Various methods such as physical vapor deposition (PVD), chemical vapor deposition (CVD), and the like are used to form a thin film on a substrate. The sputtering method is an example of a PVD method and is a technique widely used for forming a thin film on a substrate. The sputtering method is a technique of colliding a cations on a plasma with a target to deposit a substance scattered from the target on a substrate to form a thin film on the substrate.
Generally, the sputtering apparatus is composed of an inline load-lock chamber, a process chamber, and an unload-lock chamber for improving the productivity and convenience of the deposition process. The substrate is introduced into the load lock chamber, the deposition process is performed in the process chamber, and the unload lock chamber performs the function of taking out the substrate on which the deposition is completed to the outside.
There has been much research on a substrate moving type sputtering apparatus for moving a substrate in order to prevent damage to the substrate due to heat generated in the substrate during the deposition process in the process chamber. In the case of the conventional substrate movable type sputtering apparatus, thermal damage of the substrate by continuous sputtering can be minimized. However, in the case of a conventional substrate moving type sputtering apparatus, the distance between the substrate and the target changes during the movement of the substrate, thereby changing the deposition rate of the thin film deposited on the substrate. Therefore, there is a problem that it is difficult to deposit a thin film having desired uniformity on a substrate. In order to solve this problem, the conventional substrate moving type sputtering apparatus uses the cathode having a narrow width to maintain the deposition uniformity, but the deposition rate is lowered in this case.
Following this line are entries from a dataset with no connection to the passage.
import Literature.AlgebraicGeometry.Motives.Varieties
import HarnessLib

/-!
# Discharged fact: smooth projective varieties are proper over `k` (Hartshorne II.4.9)

`Literature.AlgebraicGeometry.Motives.Varieties` records as a named fact
(`Literature.IsSmoothProjective.isProper : Prop`) that the structure morphism `X → Spec k` of a smooth
projective variety `X` over a field `k` is proper. This file proves it
(`Literature.AlgebraicGeometry.Motives.IsSmoothProjective.isProper_holds`), so users holding `(h : IsSmoothProjective.isProper)` can
discharge the hypothesis. Only the field `IsSmoothProjective.isProjectiveOver` (a closed `k`-immersion
`X ↪ ℙᴺ_k`) is used: the general statement is `Literature.AlgebraicGeometry.Motives.IsProjectiveOver.isProper`.

## Proof

This is Hartshorne, *Algebraic Geometry*, II Thm. 4.9 ("A projective morphism of noetherian schemes
is proper", p. 103) in the case of a closed subscheme of `ℙᴺ_k`, following the printed reduction
("taking into account (4.6) and (4.8) it will be sufficient to show that `ℙⁿ` is proper"):

* the structure morphism factors as `X ↪ ℙᴺ_k → Spec (𝒜 0) → Spec k`, where
  `𝒜 = MvPolynomial.homogeneousSubmodule (Fin (N+1)) k` is the grading of `k[x₀, …, x_N]` and
  `ℙᴺ_k → Spec (𝒜 0) → Spec k` is literally the structure map of `Literature.projectiveSpace N k`;
* a closed immersion is proper (II Cor. 4.8(a); Mathlib: closed immersion ⇒ finite ⇒ proper);
* `Proj 𝒜 → Spec (𝒜 0)` is proper when `A` is of finite type over `𝒜 0` (Mathlib
  `Mathlib.AlgebraicGeometry.ProjectiveSpectrum.Proper`, proved by the valuative criterion as in
  Hartshorne's proof via II Thm. 4.7; no noetherian hypothesis is needed on this route);
* `k → 𝒜 0 = k[x₀, …, x_N]₀` is bijective (the degree-`0` polynomials are the constants), so
  `Spec (𝒜 0) → Spec k` is an isomorphism, in particular proper;
* proper morphisms compose (II Cor. 4.8(b); Mathlib instance).

## Library note (duplicates downstream)

The chain `Literature.AlgebraicGeometry.Motives.finiteType_gradeZero_mvPolynomial`, `Literature.AlgebraicGeometry.Motives.bijective_algebraMap_gradeZero_mvPolynomial`,
`Literature.AlgebraicGeometry.Motives.isIso_specMap_gradeZero_mvPolynomial`, `Literature.AlgebraicGeometry.Motives.isProper_projectiveSpace` proved here also exists,
under other names and partly as global instances, in the downstream module
`Literature.NumberTheory.Transcendental.Analytification` (which imports `Varieties` and cannot be
imported here): `Literature.NumberTheory.Transcendental.isScalarTower_gradeZero`, `Literature.NumberTheory.Transcendental.algebraMap_homogeneousSubmodule_zero_bijective`,
`Literature.NumberTheory.Transcendental.finiteType_homogeneousSubmodule_zero`, `Literature.NumberTheory.Transcendental.isIso_specMap_algebraMap_homogeneousSubmodule_zero`,
`Literature.NumberTheory.Transcendental.isProper_projectiveSpace_hom`. The names here are distinct, and the present declarations are
theorems (used via `haveI`), so nothing collides and no instance is overridden; a librarian refactor
should make `Analytification` import this module and delete its five copies.

## References

* R. Hartshorne, *Algebraic Geometry*, GTM 52, Springer (1977), doi:10.1007/978-1-4757-3849-0:
  Ch. II §4, Definition of projective morphisms and Thm. 4.9 (p. 103), Cor. 4.8(a),(b) (p. 102),
  Thm. 4.7 (valuative criterion of properness). [Hartshorne1977]
* The Stacks project, Tag 01WC (projective ⇒ proper). [StacksProject]
-/

universe u

open CategoryTheory AlgebraicGeometry

namespace Literature.AlgebraicGeometry.Motives

section ProjectiveSpace

variable (n : ℕ) (k : Type u) [Field k]

/-- `k[x₀, …, xₙ]` is of finite type over its degree-zero part `k[x₀, …, xₙ]₀` (it is already of
finite type over `k ⊆ k[x₀, …, xₙ]₀`); this is the hypothesis of Mathlib's properness of
`Proj.toSpecZero`. [folklore] -/
theorem finiteType_gradeZero_mvPolynomial :
    letI := MvPolynomial.gradedAlgebra (σ := Fin (n + 1)) (R := k)
    Algebra.FiniteType (MvPolynomial.homogeneousSubmodule (Fin (n + 1)) k 0)
      (MvPolynomial (Fin (n + 1)) k) := by
  letI := MvPolynomial.gradedAlgebra (σ := Fin (n + 1)) (R := k)
  haveI : IsScalarTower k (MvPolynomial.homogeneousSubmodule (Fin (n + 1)) k 0)
      (MvPolynomial (Fin (n + 1)) k) :=
    IsScalarTower.of_algebraMap_eq (R := k)
      (S := MvPolynomial.homogeneousSubmodule (Fin (n + 1)) k 0)
      (A := MvPolynomial (Fin (n + 1)) k) (fun _ => rfl)
  exact Algebra.FiniteType.of_restrictScalars_finiteType k _ _

/-- The degree-zero part of `k[x₀, …, xₙ]` is `k`: `k → k[x₀, …, xₙ]₀` is bijective (a polynomial
homogeneous of degree `0` is a constant; Hartshorne II Prop. 2.5 setting, `S₀ = A`). [folklore] -/
theorem bijective_algebraMap_gradeZero_mvPolynomial :
    letI := MvPolynomial.gradedAlgebra (σ := Fin (n + 1)) (R := k)
    Function.Bijective
      (algebraMap k (MvPolynomial.homogeneousSubmodule (Fin (n + 1)) k 0)) := by
  letI := MvPolynomial.gradedAlgebra (σ := Fin (n + 1)) (R := k)
  constructor
  · intro a b h
    have := congrArg Subtype.val h
    simpa using this
  · rintro ⟨p, hp⟩
    rw [MvPolynomial.mem_homogeneousSubmodule, ← MvPolynomial.totalDegree_zero_iff_isHomogeneous,
      MvPolynomial.totalDegree_eq_zero_iff_eq_C] at hp
    refine ⟨MvPolynomial.coeff 0 p, Subtype.ext ?_⟩
    rw [SetLike.GradeZero.coe_algebraMap, MvPolynomial.algebraMap_eq]
    exact hp.symm

/-- `Spec k[x₀, …, xₙ]₀ → Spec k` is an isomorphism (`Spec` of a bijective ring map). [folklore] -/
theorem isIso_specMap_gradeZero_mvPolynomial :
    letI := MvPolynomial.gradedAlgebra (σ := Fin (n + 1)) (R := k)
    IsIso (Spec.map (CommRingCat.ofHom
      (algebraMap k (MvPolynomial.homogeneousSubmodule (Fin (n + 1)) k 0)))) := by
  letI := MvPolynomial.gradedAlgebra (σ := Fin (n + 1)) (R := k)
  haveI : IsIso (CommRingCat.ofHom
      (algebraMap k (MvPolynomial.homogeneousSubmodule (Fin (n + 1)) k 0))) :=
    (RingEquiv.ofBijective _
      (bijective_algebraMap_gradeZero_mvPolynomial n k)).toCommRingCatIso.isIso_hom
  infer_instance

/-- Projective space is proper over the base field: `ℙⁿ_k → Spec k` is proper. This is the case
`X = ℙⁿ` to which Hartshorne reduces II Thm. 4.9; here `ℙⁿ_k → Spec k` is
`Proj 𝒜 → Spec (𝒜 0) ≅ Spec k`, and `Proj 𝒜 → Spec (𝒜 0)` is proper by Mathlib's valuative-criterion
proof (`Mathlib.AlgebraicGeometry.ProjectiveSpectrum.Proper`, cf. II Thm. 4.7).
[cite: Hartshorne1977, Ch. II Thm. 4.9 (p. 103), proof: reduction to ℙⁿ via Thm. 4.7] -/
theorem isProper_projectiveSpace : IsProper (projectiveSpace n k).hom := by
  letI := MvPolynomial.gradedAlgebra (σ := Fin (n + 1)) (R := k)
  haveI := finiteType_gradeZero_mvPolynomial n k
  haveI := isIso_specMap_gradeZero_mvPolynomial n k
  -- `change` (not `rw`) so that the source is syntactically `Proj 𝒜`, as Mathlib's instance expects
  change IsProper (Proj.toSpecZero (MvPolynomial.homogeneousSubmodule (Fin (n + 1)) k) ≫
    Spec.map (CommRingCat.ofHom
      (algebraMap k (MvPolynomial.homogeneousSubmodule (Fin (n + 1)) k 0))))
  infer_instance

end ProjectiveSpace

section Projective

variable {k : Type u} [Field k] {n : ℕ} {X : SchemeOver k}

/-- **Hartshorne II Thm. 4.9** for `k`-schemes: a projective `k`-scheme is proper over `k`. If
`ι : X ↪ ℙᴺ_k` is a closed `k`-immersion then `X → Spec k` equals `ι ≫ (ℙᴺ_k → Spec k)`
(`Over.w`), a closed immersion is proper (II Cor. 4.8(a)), `ℙᴺ_k → Spec k` is proper
(`Literature.AlgebraicGeometry.Motives.isProper_projectiveSpace`), and a composition of proper morphisms is proper (II Cor. 4.8(b)).
The noetherian hypothesis of the printed theorem is not needed on this route (and holds anyway for
schemes of finite type over a field).
[cite: Hartshorne1977, Ch. II Thm. 4.9 (p. 103) with Cor. 4.8(a),(b) (p. 102)] -/
theorem IsProjectiveOver.isProper (h : IsProjectiveOver X) : IsProper X.hom := by
  obtain ⟨N, ι, hι⟩ := h
  haveI := isProper_projectiveSpace N k
  rw [← Over.w ι]
  infer_instance

/-- Discharge of the named fact `Literature.AlgebraicGeometry.Motives.IsSmoothProjective.isProper`: the structure morphism of a smooth
projective variety over a field `k` is proper, because `X` is projective over `k`
(`Literature.AlgebraicGeometry.Motives.IsProjectiveOver.isProper`, Hartshorne II Thm. 4.9).
[cite: Hartshorne1977, Ch. II Thm. 4.9 (p. 103)] -/
theorem IsSmoothProjective.isProper_holds : IsSmoothProjective.isProper (n := n) (X := X) :=
  fun h => h.isProjectiveOver.isProper

end Projective

end Literature.AlgebraicGeometry.Motives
The present invention takes advantage of the advantages of conventional substrate transportable sputtering apparatus and provides a sputtering apparatus for solving the disadvantages. The sputtering apparatus of the present invention adopts a rotatable substrate. The substrate rotates around the rotation axis, thereby minimizing heat damage to the substrate by continuous sputtering. Also, the sputtering apparatus of the present invention employs a magnetron sputtering method, whereby the deposition rate of the thin film can be increased. In addition, the sputtering apparatus of the present invention employs a magnet array having a meander shape, thereby realizing large-area sputtering by enlarging the width of the cathode.
In one embodiment, a sputter device capable of substrate rotation is disclosed. The sputtering apparatus includes a chamber, a tubular substrate disposed inside the chamber and rotating about a central axis, a rotating mechanism rotating the substrate about the central axis, and a sputtering chamber disposed on one side of the substrate, A target for depositing a film on the surface, and a power source for generating a plasma in the chamber by applying a voltage between the substrate and the target. The rotating mechanism rotates the substrate so that the film deposited on the surface of the substrate by sputtering has a predetermined uniformity.
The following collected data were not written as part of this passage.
/-- **THEOREM 4.7, (v) ⟺ (vi) as one equality over the presentations `T = endOrder (M_ν) ⊇ S` of the over-orders:
`⨆_{T ∈ 𝒮} gens(T) = gens(S)`.** [cite: Marseglia2024CMType, §4 Thm. 4.7 ((v) ⟺ (vi)), p. 11] -/
theorem iSup_iSup_spanFinrank_coe_eq :
    ⨆ ν : {ν : Basis ι ℚ K // endOrder (Algebra.leftMulMatrix μ) ≤ endOrder (Algebra.leftMulMatrix ν)},
        ⨆ I' : {I' : FractionalIdeal (endOrder (Algebra.leftMulMatrix (ν : Basis ι ℚ K)))⁰ K // I' ≠ 0},
          ((I' : FractionalIdeal (endOrder (Algebra.leftMulMatrix (ν : Basis ι ℚ K)))⁰ K) :
            Submodule (endOrder (Algebra.leftMulMatrix (ν : Basis ι ℚ K))) K).spanFinrank =
      ⨆ I : {I : FractionalIdeal (endOrder (Algebra.leftMulMatrix μ))⁰ K // I ≠ 0},
        ((I : FractionalIdeal (endOrder (Algebra.leftMulMatrix μ))⁰ K) :
          Submodule (endOrder (Algebra.leftMulMatrix μ)) K).spanFinrank := by
  haveI : Nonempty {ν : Basis ι ℚ K // endOrder (Algebra.leftMulMatrix μ) ≤ endOrder (Algebra.leftMulMatrix ν)} :=
    ⟨⟨μ, le_rfl⟩⟩
  obtain ⟨hle, -⟩ := forall_iSup_spanFinrank_coe_le_and_exists_eq μ
  refine le_antisymm (ciSup_le fun ν ↦ hle ν.1 ν.2) ?_
  exact le_ciSup_of_le ⟨_, by rintro _ ⟨ν, rfl⟩; exact hle ν.1 ν.2⟩
    (⟨μ, le_rfl⟩ : {ν : Basis ι ℚ K // endOrder (Algebra.leftMulMatrix μ) ≤ endOrder (Algebra.leftMulMatrix ν)})
    le_rfl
The sputtering apparatus may further include a moving mechanism for moving the substrate in a direction substantially parallel to the sputtered surface of the target.
The sputtering apparatus may further include a magnet array. The magnet array is disposed opposite to the other surface of the target, and generates a magnetic field to capture electrons in the plasma to a region adjacent to the one surface of the target, hereinafter referred to as an electron trap region, Thereby increasing the density and increasing the density of the plasma in the electron trap region.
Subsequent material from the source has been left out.